Jak na młodą damę przystało - panienka Sullivian, krążyła sobie po Hogwarckiej Sali i z ciekawością obserwowała inne osoby. Kilka razy przez jej twarz przemknął wyraz zdegustowania gdy zarejestrowała jak inne laski założyły dość.. ciekawe sukienki. Przy nich to Sara wyglądała jakby w habit się ubrała! Chociaż w duchu musiała przyznać, że przegięła nieco ze swoim strojem. Jakoś nigdy nie paradowała w dekoltach ani nie lubiła pokazywać swojego ciała. I nie dlatego, że miała jakieś szramy czy coś. Nie. Znaczy się miała kilka blizn ale to już odrębna historia. Zerknęła więc na stół i przez ułamek sekundy zatrzymała się na bezalkoholowym szampanie. Hmm. Oj Sara dzisiejszej nocy sobie zabaluje. A jak! W końcu ta puchońska bestia miała za podwiązką wetkniętą różdżkę jak i malutką.. piersiówkę wypełnioną po brzegi doprawioną i wzmocnioną whisky. Więc gdy w końcu odnajdzie swojego partnera to ten raczej będzie miał za zadanie donieść ją do dormitorium - bo sama raczej nie da rady. A nie zamierza spać w Wielkiej Sali! Prowadząc więc ze sobą cichą dyskusję czy iść i dolać whisky do jakiegoś soku czy też nie - na kogoś niemalże wpadła. A może to ten ktoś kierował się w jej stronę? Nie wiadomo. Sara przekrzywiła delikatnie do boku głowę i przy zmrużonych orzechowych oczętach powoli otaksowała czyjąś, męską sylwetkę. Powolutku od samego dołu aż po.. znajome oczy? Strzeliła palcami i uniosła brew do góry. - Śledzisz mnie? - palnęła głupio zamiast przywitania się i zadarła do góry brodę. - Bo raczej nie jesteś moim partne.. - wymruczała i raptownie urwała gdy błysk jego broszki niemalże ją oślepiła. Przygryzła speszona wargę i zmierzyła go spojrzeniem swoich ciemnych tęczówek w których pojawił się nagle błysk zadziorności. - Na Morganę. Oni chyba w takim razie chcą by podrasować tą imprezę skoro dobrali i mnie i Ciebie na dzisiejszy wieczór. – odparła krótko i uśmiechnęła się po swojemu. Na jego szarmancki uśmiech i komplement - chyba komplement bo Sara nie ogarniała tych kwestii - prychnęła rozbawiona niczym kot i podała mu swoje ramię i nachyliła się do niego. -Nie ściemniaj Smoku w taką noc jak ta. - rzuciła, uśmiechając się pod nosem. - I nieźle Ci w czerni. - o tak. Sara także postanowiła powiedzieć coś miłego jednakże posłała mu przy tym ciut złośliwy uśmiech.

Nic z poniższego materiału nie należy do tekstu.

import Literature.IUT.LogVolume.Corollary22PartIAll
import Literature.IUT.LogVolume.Corollary22PartIILemmas
import Literature.IUT.LogVolume.Corollary22TateInput
import Literature.NumberTheory.DiophantineGeometry.GenEllMell
import Summits.ABC.IUTFork.Joshi.InitialThetaDataJoshi
import Summits.ABC.IUTFork.Joshi.ATS4Differents
import HarnessLib

/-!
# [J-IV] §5.4–§5.7: `Tate`, `Tate_Ψ`, `Tate2` (Def. 5.4.1, (5.4.2), Rmk. 5.4.3), the height comparison Prop. 5.6.1, and the
# Existence Theorem 5.7.1 («my formulation of [IUTchIV] Cor. 2.2 (i,ii)») — TYPED over the tree's [IUTchIV] Cor. 2.2 vocabulary

Record file (D-0012) of the abc-iut cell, block E «type Joshi's construction, test vs S» (rung LADDER-ABC:A2.E; human ruling D-0078; seat
abc-iut-E-t28, slot T-28 of `HOME/plan/E/ASSIGNMENTS.md`; inventory `HOME/plan/E/t28/INVENTORY.tsv`). TAKES NO SIDE on [IUTchIII] Cor. 3.12, on the
claims of K. Joshi, or on S. Mochizuki's reports on them; typed ≠ proved; typed AS A CANDIDATE ≠ endorsed; NO abc claim. SOURCE (own reading of the
cell's render `HOME/lit/renders/Joshi-arxiv-2403.10430/pNNNN.txt`; «p.N l.M» = line M of page file N): K. Joshi, *Construction of Arithmetic
Teichmüller Spaces IV: Proof of the abc-conjecture*, arXiv:2403.10430v2 («Preliminary version for comments», UNREFEREED) = [J-IV], §5 pp. 49–57. Every
statement [J-IV] ASSERTS is a `def … : Prop` tagged `@[claim "Joshi2024ATS4" "disputed"]` (the registered status word records that a dispute about the
series exists in print; no side taken), never an axiom / instance / `sorry` / Literature fact; what FOLLOWS from the typed signature or from theorems
already PROVED in the tree is a proved `theorem`. OUR side is imported BY NAME, never restated (DEFS-FREEZE); no `Cor312*` / `Thm311*` import (E-PLAN
R14).

WHAT IS TYPED / DICTIONARY (E3). §5.1 (p.49 l.33–p.50 l.50) bounding domains `Z = ∏_{v∈S} Z_v ⊂ X_S` («`G_S`-stable, compact … the closure of its
interior», `S ⊇ V^arc`) and `Z(Z,S) ⊂ X(Q̄)` (5.1.2): for the only `X` §5.5–5.7 use (`U = ℙ¹∖{0,1,∞}` over `ℚ`) this IS the tree's [GenEll] Ex. 1.3
record `GenEll.CBData` (`primes`, `Karc`, `Knon`, compact-domain / Galois-stability fields) with `CBData.toSet = Z(Z,S)` — cited BY NAME, (5.1.2)
unfolded in `mem_compactlyBounded_iff` (Joshi, p.49 l.33–35: «different (but equivalent) to [Mochizuki, 2010]»; the arithmeticoid `arith(L)_y` only
supplies the ambient fields `K_{y_v} ⊃ Q̄_{p_v}`, the SET (5.1.2) does not depend on it; TODO(general form): general `X/L`). §5.3 (p.51 l.27–33) `C_λ
: y² = x(x−1)(x−λ)`, `L_mod = ℚ(j_λ)`: `legendrePt` (= the tree's `Cor22.thetaEllPoint` at `F = ℚ(λ)`, `legendrePt_eq`), `Cor22.jInv`, `Cor22.dmod`.
**Def. 5.4.1** (p.51 l.43–56) `Tate(C/M) = (1/[M:ℚ])·Σ_w ord_w(q_w)·log w : M_ell(Q̄) → ℝ` and **(5.4.2)** (p.52 l.1–15) `Tate_Ψ`, `Tate2 :=
Tate_{2}`, on presented points `[C] ∈ M_ell(Q̄)` (`GenEll.EllPoint`), `ord_w(q_w)` rendered as everywhere in the tree ([GenEll] §3 file: Tate's
`v(q_E) = −v(j_E)`) by `max(0, −ord_w(j))` (`tateOrd`), Joshi's normalized degree (4.2.1)–(4.2.2) by `Literature.IUT.LogVolume.FinDivisor.ndeg`
(`tateDivisor`, `tateAvoid`, `tate`, `tate2`). **Rmk. 5.4.3** (p.52 l.16–26), the TABLE «[IUTchIV] `q^∀(−)` ↔ `Tate(−)`, `q^{∤2}(−)` ↔ `Tate2(−)`»:
PROVED as `tate_legendrePt : tate [C_λ] = Cor22.logQForall λ`, `tate2_legendrePt : tate2 [C_λ] = Cor22.logQNotTwo λ`. §5.5 (p.52 l.27–47):
`h_{ω_{ℙ¹}(D)}` = `GenEll.NFPoint.ht`, `U(Q̄)_{≤d}` = `GenEll.UPle d`, `h_∞` (5.5.2) = `Cor22.htInfty` = `GenEll.EllPoint.htInf ∘ (5.5.1)`
(`htInf_legendrePt`, PROVED). **(5.6.2)** (p.53 l.4–6) = `Cond562` ⟺ the tree's `Cor22.JInvBounded` (PROVED); **Prop. 5.6.1** (p.53 l.2–18) = the
claim `Prop561`, whose BD-chain under the table IS the tree's `Cor22.PartI` ([IUTchIV] Cor. 2.2 (i)) — `prop561_holds` PROVED from the tree's
`Cor22.partI_holds` (DISCHARGED; classical). **Thm. 5.7.1** (p.53 l.31–45) = the claim `Thm571`, AS PRINTED (`δ = d*_mod`, window «`log(2·δ·log(Q))`»,
conclusion «satisfies Initial Theta Data [J-III §3.1, §3.3] … with the prime `ℓ`» = `HasInitialThetaData` over E-t6's
`Summit.ABC.IUTFork.Joshi.ATS3.InitialThetaData` and the tree's theta fields `Cor22.IsThetaField`), factored through the generic `Thm571With W ITD` so
that the variants compare in the kernel: `Thm571Lem587` (window «`log(2·δ·Q)`» of Lem. 5.8.7 (1) = [IUTchIV] (C1)) and the proof-level reading
`ITDConditions` (OUR READING of «Completion of the Proof», p.57 l.17–26).

FAITHFULNESS FLAGS (referee lane; numbers, not adjectives). (a) The `ℓ`-window is printed «`log(2·δ·log(Q))`» in Thm. 5.7.1 (p.53 l.43) and Lem. 5.8.2
(p.55 l.13) but «`log(2·δ·Q)`» in Lem. 5.8.7 (1) (p.56 l.36) and (5.8.4) (p.55 l.49); [IUTchIV] (C1) reads «`log(2δ·log(q^∀))`» where `log(q^∀)` is
the NUMBER Joshi calls `Q` (Rmk. 5.4.3) — one extra logarithm in print; both typed, `lWindow_of_printed` (printed ⇒ Lem-5.8.7 form for `Q, δ ≥ 1`)
PROVED. (b) `δ = d*_mod = 2^12·3^3·5·[L_mod:ℚ]` depends on the point and is `≤` Mochizuki's `δ = 2^12·3^3·5·d` (`deltaMod_le_delta`): Joshi's window
is NARROWER; Lem-5.8.7 window ⇒ (C1) window (`conditionC1_of_lem587Window`, PROVED). (c) «`d ∈ ℕ`» read `d ≥ 1`. (d) Joshi places `Z` on `M_ell(Q̄)`
yet evaluates `h_{ω_{ℙ¹}(D)}` (a function on `U`) on it and intersects it with `U(Q̄)_{≤d}` along (5.5.1): typed, as [IUTchIV] Cor. 2.2 is, with `Z =
K_V ⊆ U(Q̄)` (`CBData`) and the `M_ell`-functions pulled back along `legendrePt`; a `CBData` need not be `j`-saturated (formally more `Z`'s than
print). (e) «§4.1.1, §4.1.2» ([J-IV] §4.1, slot T-26): (6) `ℓ ≥ 5` is `ATS3.InitialThetaData.five_le`, (7) (9) are `Cor22.IsThetaField`, (2)–(5)
notation, (1) (4) (8) consequences — not separately typed here (merge-debt T-26). B3 xref (R7): none of RP-J01–J06 is Thm. 5.7.1. Proof-only sequel
(planned): `Joshi/ATS4InitialThetaDataExistenceProofs.lean`, `Cor22.FullGaloisImage → Thm571With lem587Window ITDConditions` (classical; no Theorem
1.10). [claim: Joshi2024ATS4, status: disputed] [claim: Mochizuki2012, status: disputed]
-/

noncomputable section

Wszystko zapowiadało się cudownie. Poza tym, że Hanna zbuntowała się i nie zamierzała opuścić pokoju wspólnego. Jasne, przecież i tak by wylosowali im partnerów. Ale czemu wtedy nie miałby olać go dla blondynki? Nieważne! Cameron postanowił pójść na bal sam i dobrze się bawić. Biedna Kennedy sobie cierpiała w łóżku, więc może potem jej to jakoś wynagrodzi. Niedługo wakacje, toteż chciał jakoś porządnie pożegnać te mury na dwa miesiące. On w porównaniu do większości przedstawicielek płci pięknej (tej brzydkiej w sumie czasami też) nie szykował się do tej imprezy z kilkanaście godzin. Nie stroił się dla nikogo i nie miał potrzeby w wyszukiwaniu najlepszego kompletu. Bądźmy szczerzy, ładnemu we wszystkim ładnie. Ubrał swój czarny garniak i przez dobrą chwilę kusiły go glany do kompletu. Potem stwierdził jednak, że nie chce mu się ich szukać w kufrze i ten pomysł został skreślony. Za to przyodział tę o to maskę, która pięknie zdobiła jego głowę. Serio, musiał coś odwalić. Gdy zjawił się w Wielkiej Sali przywitał się z paroma znajomymi. Nawet przez chciwlę wydawało mu się, iż widzi swojego cudownego i bardzo przystojnego brata, ale tłum popchnął go w innym kierunku. Pewnie dzięki temu wpadł na swoją partnerkę, która stała gdzieś z boku. - Cameron - przedstawił się na powitanie, pokazując swój zegarek z tarczą w gwiazdy. Swoją drogą nie był taki zły i nie odstawał za bardzo od całego stroju. Uśmiechnął się szelmowsko do dziewczyny, którą widział chyba z parę razu w dormitorium zielonych.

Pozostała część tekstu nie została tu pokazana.